[Opening Materials provided section]

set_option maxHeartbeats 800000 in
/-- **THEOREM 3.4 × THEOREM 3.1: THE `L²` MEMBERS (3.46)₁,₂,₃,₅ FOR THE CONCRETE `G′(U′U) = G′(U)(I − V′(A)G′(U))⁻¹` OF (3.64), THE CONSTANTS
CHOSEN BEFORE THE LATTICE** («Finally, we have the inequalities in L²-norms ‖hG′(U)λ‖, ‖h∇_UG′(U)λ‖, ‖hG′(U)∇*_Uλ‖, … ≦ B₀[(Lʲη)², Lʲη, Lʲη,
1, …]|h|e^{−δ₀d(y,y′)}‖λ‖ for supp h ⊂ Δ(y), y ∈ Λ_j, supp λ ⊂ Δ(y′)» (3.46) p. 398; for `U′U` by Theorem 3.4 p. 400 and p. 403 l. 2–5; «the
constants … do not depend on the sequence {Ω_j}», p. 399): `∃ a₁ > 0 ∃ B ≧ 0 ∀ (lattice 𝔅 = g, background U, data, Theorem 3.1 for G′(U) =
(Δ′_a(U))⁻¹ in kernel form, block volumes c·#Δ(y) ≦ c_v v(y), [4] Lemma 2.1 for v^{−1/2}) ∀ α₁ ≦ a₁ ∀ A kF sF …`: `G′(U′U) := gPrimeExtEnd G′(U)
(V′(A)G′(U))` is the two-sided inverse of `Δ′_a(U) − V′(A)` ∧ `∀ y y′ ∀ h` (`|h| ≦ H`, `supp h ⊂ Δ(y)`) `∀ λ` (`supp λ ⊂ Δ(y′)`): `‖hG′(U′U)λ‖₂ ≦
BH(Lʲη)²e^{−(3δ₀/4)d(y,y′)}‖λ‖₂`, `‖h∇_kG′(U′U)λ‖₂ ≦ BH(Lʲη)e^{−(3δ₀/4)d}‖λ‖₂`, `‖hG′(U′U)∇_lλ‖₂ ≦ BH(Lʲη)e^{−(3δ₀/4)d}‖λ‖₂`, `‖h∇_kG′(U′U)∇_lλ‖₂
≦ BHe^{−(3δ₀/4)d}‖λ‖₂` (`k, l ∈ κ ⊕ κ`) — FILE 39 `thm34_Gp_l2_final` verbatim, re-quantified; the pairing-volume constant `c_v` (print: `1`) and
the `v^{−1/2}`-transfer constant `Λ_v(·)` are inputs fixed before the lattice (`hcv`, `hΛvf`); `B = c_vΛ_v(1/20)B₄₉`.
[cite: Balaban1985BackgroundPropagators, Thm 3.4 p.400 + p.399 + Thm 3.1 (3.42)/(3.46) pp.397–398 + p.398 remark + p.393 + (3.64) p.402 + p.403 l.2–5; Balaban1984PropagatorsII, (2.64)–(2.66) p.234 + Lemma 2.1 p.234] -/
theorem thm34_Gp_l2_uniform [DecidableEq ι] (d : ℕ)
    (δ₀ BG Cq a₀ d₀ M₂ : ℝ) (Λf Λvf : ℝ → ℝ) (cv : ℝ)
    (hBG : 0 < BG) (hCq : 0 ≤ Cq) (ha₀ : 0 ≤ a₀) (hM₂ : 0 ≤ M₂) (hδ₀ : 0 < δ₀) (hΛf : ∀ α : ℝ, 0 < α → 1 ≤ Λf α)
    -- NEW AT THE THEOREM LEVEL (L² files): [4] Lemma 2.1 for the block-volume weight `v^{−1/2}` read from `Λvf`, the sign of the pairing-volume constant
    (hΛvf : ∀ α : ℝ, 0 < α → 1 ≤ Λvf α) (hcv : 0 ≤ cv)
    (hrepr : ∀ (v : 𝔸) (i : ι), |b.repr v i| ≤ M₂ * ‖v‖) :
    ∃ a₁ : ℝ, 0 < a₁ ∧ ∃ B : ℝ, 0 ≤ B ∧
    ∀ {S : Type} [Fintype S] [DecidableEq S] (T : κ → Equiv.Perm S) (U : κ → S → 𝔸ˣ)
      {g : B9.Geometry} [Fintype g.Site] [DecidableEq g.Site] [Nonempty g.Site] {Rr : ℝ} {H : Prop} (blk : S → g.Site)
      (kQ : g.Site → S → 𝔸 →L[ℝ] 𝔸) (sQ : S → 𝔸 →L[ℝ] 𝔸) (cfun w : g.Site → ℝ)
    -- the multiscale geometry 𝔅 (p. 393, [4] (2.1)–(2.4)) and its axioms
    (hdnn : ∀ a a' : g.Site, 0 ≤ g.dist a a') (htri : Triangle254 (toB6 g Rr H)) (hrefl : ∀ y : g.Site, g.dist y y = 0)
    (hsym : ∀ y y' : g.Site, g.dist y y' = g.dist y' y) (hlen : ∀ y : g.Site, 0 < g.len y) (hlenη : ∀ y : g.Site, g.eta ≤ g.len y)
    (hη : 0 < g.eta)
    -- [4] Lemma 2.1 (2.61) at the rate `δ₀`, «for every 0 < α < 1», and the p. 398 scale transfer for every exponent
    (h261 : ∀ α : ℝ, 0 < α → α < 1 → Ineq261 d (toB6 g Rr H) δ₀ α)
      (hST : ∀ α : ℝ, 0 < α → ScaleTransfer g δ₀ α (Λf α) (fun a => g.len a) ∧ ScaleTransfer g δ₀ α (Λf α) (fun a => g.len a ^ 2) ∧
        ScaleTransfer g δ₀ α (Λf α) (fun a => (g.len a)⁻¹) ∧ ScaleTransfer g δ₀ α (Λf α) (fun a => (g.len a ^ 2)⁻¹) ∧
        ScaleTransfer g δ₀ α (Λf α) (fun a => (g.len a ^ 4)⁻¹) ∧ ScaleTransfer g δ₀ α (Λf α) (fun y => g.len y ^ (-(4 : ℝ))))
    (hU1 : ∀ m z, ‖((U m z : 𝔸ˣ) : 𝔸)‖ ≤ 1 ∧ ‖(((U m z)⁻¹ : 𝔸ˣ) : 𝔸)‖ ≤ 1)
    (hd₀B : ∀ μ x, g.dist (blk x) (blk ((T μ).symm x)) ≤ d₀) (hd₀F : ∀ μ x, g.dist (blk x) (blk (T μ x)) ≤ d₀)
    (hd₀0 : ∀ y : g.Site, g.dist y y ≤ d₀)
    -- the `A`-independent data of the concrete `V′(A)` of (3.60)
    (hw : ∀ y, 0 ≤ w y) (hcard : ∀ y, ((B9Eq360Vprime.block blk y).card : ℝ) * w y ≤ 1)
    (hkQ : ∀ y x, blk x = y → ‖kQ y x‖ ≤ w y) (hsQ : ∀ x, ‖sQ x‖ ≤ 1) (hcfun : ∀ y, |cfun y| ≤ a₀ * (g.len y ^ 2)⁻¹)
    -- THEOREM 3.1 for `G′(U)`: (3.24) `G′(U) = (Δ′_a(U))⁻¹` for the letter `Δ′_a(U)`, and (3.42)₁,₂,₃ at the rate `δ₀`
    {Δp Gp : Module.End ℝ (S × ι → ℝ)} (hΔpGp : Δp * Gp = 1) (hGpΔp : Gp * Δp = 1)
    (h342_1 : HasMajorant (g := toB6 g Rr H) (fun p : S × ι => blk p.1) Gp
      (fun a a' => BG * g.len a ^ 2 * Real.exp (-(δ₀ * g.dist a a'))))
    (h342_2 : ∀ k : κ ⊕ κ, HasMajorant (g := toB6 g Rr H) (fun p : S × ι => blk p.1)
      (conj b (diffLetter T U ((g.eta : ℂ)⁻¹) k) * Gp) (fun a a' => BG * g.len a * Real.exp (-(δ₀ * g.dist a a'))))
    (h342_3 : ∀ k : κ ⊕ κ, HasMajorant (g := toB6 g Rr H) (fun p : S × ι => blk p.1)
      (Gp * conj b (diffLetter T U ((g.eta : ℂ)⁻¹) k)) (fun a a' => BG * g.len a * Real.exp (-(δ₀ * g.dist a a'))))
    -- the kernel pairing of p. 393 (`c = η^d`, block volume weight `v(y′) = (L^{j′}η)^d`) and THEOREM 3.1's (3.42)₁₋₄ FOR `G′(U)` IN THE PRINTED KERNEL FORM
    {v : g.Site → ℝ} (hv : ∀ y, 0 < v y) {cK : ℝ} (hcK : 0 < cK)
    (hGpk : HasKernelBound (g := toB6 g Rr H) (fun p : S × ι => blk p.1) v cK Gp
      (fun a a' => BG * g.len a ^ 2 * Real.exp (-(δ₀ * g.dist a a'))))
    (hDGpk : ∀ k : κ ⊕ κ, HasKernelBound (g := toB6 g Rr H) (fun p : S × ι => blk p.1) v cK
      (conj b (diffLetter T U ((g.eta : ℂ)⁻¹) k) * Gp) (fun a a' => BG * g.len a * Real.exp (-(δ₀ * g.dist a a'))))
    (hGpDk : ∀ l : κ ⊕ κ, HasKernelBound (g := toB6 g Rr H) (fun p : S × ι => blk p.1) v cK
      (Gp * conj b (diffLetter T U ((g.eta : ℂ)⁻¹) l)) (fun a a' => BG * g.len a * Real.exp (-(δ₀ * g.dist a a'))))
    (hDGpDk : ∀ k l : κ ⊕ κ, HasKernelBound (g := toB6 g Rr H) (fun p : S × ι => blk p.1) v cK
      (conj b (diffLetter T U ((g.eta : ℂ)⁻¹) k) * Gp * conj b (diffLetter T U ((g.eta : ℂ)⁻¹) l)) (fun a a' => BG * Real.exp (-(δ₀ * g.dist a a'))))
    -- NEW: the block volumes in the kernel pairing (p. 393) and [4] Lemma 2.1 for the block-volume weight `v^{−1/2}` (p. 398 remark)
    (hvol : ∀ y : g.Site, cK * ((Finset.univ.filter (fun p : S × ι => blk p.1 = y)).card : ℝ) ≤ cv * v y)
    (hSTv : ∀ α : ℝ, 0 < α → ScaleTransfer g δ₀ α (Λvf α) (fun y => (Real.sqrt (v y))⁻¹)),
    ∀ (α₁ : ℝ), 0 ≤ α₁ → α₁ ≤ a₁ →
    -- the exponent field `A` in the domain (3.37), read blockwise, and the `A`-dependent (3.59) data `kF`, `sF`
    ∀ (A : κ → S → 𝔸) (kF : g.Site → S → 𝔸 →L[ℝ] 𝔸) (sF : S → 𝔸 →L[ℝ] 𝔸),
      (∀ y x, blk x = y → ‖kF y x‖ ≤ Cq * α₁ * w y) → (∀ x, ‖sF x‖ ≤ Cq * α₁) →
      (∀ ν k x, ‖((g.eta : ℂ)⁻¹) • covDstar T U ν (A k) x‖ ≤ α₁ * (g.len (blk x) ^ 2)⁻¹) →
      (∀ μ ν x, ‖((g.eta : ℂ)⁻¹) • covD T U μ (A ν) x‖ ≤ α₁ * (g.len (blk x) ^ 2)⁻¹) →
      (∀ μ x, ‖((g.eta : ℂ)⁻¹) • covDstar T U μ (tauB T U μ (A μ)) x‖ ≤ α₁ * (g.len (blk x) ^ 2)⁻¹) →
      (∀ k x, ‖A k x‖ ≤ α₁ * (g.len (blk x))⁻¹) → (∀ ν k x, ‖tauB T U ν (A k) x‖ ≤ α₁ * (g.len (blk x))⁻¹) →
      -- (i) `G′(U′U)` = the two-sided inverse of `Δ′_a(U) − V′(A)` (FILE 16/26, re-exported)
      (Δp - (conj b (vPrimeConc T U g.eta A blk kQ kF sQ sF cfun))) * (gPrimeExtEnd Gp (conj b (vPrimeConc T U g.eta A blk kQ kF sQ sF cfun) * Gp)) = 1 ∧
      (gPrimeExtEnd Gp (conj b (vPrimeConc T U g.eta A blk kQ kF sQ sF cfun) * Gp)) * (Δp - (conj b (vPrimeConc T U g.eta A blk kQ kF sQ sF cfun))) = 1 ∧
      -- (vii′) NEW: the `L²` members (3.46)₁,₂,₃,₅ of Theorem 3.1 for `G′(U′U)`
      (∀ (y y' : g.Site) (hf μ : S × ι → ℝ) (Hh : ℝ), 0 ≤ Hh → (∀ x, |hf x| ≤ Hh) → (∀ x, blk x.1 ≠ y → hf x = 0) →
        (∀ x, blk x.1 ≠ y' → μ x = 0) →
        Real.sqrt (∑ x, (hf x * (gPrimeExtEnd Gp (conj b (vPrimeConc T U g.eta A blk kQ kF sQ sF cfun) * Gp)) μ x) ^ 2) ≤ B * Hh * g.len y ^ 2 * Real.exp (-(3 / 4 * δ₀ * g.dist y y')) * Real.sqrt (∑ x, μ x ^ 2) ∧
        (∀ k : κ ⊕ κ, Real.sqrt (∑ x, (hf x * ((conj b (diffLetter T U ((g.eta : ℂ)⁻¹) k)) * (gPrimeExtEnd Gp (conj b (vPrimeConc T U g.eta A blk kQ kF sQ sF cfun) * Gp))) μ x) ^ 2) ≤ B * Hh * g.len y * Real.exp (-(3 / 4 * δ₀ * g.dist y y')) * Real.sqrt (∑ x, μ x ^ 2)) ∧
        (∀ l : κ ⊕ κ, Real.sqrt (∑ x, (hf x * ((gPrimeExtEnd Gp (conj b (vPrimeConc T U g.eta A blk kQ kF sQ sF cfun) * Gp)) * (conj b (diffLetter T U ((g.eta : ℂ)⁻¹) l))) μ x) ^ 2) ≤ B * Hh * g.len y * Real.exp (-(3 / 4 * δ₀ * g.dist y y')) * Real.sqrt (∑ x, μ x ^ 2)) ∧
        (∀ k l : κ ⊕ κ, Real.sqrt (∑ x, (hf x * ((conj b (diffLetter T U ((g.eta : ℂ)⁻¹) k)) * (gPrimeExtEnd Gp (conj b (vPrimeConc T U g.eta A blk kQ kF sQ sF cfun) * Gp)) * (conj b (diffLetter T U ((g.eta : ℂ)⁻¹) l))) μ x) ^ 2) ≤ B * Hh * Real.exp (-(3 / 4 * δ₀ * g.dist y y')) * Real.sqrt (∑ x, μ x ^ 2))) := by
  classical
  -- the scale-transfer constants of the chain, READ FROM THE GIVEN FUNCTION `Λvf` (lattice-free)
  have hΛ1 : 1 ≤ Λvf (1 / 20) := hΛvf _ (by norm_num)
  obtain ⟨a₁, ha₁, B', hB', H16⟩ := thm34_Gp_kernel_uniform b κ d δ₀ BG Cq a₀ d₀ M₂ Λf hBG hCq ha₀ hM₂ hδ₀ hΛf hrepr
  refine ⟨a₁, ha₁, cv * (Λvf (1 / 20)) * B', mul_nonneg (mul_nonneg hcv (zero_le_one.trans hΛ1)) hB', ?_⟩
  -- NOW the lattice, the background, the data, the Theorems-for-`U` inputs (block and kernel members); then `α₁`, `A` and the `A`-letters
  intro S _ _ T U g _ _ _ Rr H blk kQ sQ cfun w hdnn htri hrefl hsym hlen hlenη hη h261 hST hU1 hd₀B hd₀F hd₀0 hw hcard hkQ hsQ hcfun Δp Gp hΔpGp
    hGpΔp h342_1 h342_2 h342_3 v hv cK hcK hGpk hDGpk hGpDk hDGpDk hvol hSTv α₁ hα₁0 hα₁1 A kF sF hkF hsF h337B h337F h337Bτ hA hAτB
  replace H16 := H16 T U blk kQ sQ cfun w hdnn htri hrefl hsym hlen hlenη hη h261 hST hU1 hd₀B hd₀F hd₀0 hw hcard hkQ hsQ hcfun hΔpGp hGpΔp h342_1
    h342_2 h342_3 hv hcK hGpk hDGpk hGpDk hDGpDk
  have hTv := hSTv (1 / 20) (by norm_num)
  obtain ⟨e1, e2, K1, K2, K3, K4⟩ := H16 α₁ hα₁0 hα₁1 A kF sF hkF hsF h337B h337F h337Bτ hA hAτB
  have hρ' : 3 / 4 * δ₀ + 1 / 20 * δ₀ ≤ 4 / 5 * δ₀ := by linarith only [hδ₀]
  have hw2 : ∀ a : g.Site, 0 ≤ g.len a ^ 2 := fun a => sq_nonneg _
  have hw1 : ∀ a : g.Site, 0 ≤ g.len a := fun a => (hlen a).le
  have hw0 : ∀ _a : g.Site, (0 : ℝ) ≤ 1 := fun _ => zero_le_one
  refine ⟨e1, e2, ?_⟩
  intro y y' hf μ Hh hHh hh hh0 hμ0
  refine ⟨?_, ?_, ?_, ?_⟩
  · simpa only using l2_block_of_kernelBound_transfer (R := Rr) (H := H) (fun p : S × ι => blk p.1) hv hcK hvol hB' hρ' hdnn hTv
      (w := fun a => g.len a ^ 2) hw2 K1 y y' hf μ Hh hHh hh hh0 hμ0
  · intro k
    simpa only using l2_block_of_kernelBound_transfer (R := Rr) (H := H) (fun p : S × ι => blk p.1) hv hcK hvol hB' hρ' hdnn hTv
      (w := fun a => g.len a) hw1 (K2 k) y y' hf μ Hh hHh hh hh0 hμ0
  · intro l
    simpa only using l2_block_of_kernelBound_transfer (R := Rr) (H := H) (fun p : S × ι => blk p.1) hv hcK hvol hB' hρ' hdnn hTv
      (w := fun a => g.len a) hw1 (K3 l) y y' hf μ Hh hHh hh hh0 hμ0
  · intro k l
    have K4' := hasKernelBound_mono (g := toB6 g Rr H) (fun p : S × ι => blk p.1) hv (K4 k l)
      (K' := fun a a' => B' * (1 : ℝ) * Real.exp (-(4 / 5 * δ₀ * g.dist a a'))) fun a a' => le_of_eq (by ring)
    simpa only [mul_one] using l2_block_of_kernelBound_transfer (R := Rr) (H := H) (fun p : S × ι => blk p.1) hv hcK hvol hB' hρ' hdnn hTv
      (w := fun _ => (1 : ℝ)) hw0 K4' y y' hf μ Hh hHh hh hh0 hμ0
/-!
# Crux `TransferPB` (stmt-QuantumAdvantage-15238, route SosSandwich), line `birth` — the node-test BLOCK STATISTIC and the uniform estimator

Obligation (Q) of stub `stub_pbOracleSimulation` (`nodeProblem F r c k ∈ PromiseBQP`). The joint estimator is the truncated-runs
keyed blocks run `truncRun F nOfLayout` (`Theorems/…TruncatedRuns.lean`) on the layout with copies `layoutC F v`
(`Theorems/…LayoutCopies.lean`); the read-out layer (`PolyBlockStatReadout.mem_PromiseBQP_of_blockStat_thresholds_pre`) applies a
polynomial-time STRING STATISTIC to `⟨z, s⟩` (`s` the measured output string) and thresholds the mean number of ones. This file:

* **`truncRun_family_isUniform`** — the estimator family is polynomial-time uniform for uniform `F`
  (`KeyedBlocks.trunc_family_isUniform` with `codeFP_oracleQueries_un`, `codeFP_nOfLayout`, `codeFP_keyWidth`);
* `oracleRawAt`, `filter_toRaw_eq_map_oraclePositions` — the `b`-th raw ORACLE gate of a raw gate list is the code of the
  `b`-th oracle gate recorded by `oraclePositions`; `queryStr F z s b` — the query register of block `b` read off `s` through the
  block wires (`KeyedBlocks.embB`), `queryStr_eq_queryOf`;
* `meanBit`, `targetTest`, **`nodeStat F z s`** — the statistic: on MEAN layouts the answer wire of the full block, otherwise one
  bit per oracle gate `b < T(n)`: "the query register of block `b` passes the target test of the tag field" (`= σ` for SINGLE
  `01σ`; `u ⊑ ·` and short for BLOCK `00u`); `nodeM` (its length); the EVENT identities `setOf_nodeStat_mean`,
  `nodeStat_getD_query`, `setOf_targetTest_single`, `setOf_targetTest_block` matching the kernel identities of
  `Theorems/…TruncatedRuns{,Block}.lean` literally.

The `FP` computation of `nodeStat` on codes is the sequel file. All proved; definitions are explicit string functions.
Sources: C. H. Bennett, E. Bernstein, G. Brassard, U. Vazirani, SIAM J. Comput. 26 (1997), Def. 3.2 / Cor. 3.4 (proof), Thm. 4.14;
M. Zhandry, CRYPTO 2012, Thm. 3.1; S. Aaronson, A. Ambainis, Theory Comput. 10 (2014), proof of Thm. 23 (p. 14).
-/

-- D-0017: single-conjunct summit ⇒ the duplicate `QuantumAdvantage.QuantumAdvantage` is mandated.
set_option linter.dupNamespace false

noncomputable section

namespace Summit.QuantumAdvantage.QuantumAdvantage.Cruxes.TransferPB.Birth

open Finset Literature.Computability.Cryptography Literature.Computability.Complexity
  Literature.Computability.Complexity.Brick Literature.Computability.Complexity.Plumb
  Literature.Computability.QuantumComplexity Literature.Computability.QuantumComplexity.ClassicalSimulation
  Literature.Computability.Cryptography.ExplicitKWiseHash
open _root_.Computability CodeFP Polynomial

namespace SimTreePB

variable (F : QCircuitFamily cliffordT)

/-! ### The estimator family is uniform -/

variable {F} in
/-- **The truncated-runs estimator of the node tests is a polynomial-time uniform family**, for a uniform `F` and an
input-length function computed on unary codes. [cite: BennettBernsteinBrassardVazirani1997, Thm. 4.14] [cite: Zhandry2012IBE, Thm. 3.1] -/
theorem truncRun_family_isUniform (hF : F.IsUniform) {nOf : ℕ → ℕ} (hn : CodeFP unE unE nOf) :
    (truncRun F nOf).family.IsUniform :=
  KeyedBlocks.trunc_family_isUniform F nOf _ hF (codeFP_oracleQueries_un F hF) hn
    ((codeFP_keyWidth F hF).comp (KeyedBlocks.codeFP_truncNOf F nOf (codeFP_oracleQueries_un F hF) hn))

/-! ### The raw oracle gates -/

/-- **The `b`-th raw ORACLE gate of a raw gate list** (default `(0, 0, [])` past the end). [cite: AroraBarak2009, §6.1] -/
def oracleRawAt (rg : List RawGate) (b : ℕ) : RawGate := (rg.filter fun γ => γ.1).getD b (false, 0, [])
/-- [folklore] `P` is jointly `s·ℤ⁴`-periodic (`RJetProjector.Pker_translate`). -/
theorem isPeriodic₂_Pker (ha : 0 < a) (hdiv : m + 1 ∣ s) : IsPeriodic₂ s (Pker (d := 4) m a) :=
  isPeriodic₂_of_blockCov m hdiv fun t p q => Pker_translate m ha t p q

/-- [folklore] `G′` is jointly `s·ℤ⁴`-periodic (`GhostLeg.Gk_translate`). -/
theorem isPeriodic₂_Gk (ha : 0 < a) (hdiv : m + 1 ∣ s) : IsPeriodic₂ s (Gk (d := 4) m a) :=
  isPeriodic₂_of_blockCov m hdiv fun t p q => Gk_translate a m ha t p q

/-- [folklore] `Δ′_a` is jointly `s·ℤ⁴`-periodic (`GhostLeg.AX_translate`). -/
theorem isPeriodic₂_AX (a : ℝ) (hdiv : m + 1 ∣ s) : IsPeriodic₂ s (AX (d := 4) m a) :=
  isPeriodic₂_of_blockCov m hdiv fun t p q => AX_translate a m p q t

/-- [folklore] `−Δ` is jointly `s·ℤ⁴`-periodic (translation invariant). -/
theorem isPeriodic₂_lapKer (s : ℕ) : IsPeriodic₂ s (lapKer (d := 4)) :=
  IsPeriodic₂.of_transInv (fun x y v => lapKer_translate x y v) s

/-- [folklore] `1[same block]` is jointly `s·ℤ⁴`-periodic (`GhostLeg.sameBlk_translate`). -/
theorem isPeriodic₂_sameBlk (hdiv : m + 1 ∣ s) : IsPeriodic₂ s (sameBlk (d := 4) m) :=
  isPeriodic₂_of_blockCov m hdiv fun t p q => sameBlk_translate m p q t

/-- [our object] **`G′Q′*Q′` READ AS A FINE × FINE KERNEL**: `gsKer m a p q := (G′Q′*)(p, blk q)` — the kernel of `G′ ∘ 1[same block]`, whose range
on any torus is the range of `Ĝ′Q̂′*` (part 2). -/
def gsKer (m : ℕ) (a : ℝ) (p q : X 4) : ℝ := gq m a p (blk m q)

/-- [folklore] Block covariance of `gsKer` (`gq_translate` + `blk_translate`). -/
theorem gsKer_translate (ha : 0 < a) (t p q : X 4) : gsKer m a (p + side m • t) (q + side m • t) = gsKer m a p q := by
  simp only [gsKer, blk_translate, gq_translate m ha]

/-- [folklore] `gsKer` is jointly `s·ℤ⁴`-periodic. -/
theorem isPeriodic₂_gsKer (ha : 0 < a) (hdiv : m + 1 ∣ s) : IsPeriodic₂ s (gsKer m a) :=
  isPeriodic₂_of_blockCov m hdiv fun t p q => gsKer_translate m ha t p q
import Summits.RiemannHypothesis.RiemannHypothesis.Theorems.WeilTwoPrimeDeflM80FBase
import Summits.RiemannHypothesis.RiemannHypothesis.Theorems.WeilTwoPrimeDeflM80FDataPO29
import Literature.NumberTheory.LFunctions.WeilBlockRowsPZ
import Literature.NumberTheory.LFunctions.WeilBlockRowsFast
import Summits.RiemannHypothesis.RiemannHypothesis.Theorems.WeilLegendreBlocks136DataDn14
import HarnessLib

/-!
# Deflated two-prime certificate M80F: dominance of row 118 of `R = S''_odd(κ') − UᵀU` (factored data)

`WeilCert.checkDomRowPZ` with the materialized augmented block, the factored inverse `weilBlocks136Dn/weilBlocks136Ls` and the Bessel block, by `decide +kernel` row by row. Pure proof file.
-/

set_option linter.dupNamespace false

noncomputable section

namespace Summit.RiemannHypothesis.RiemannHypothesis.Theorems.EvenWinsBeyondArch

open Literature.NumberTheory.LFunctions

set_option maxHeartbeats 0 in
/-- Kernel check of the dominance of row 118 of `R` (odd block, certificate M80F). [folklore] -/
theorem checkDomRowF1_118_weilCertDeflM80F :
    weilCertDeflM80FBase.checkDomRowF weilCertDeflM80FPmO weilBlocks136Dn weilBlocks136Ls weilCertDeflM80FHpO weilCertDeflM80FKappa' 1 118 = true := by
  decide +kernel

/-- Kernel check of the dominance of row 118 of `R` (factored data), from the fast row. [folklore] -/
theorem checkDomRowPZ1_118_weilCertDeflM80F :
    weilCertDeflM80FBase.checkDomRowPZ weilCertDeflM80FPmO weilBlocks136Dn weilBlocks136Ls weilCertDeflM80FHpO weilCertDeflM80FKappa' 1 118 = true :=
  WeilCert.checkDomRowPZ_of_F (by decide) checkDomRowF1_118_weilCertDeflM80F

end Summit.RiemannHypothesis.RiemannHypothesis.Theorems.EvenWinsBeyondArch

[Closing Materials provided section]

Filter the entries down to the lines that hold "certificate". Copy those lines.

*Written response*.
# Deflated two-prime certificate M80F: dominance of row 118 of `R = S''_odd(κ') − UᵀU` (factored data)
/-- Kernel check of the dominance of row 118 of `R` (odd block, certificate M80F). [folklore] -/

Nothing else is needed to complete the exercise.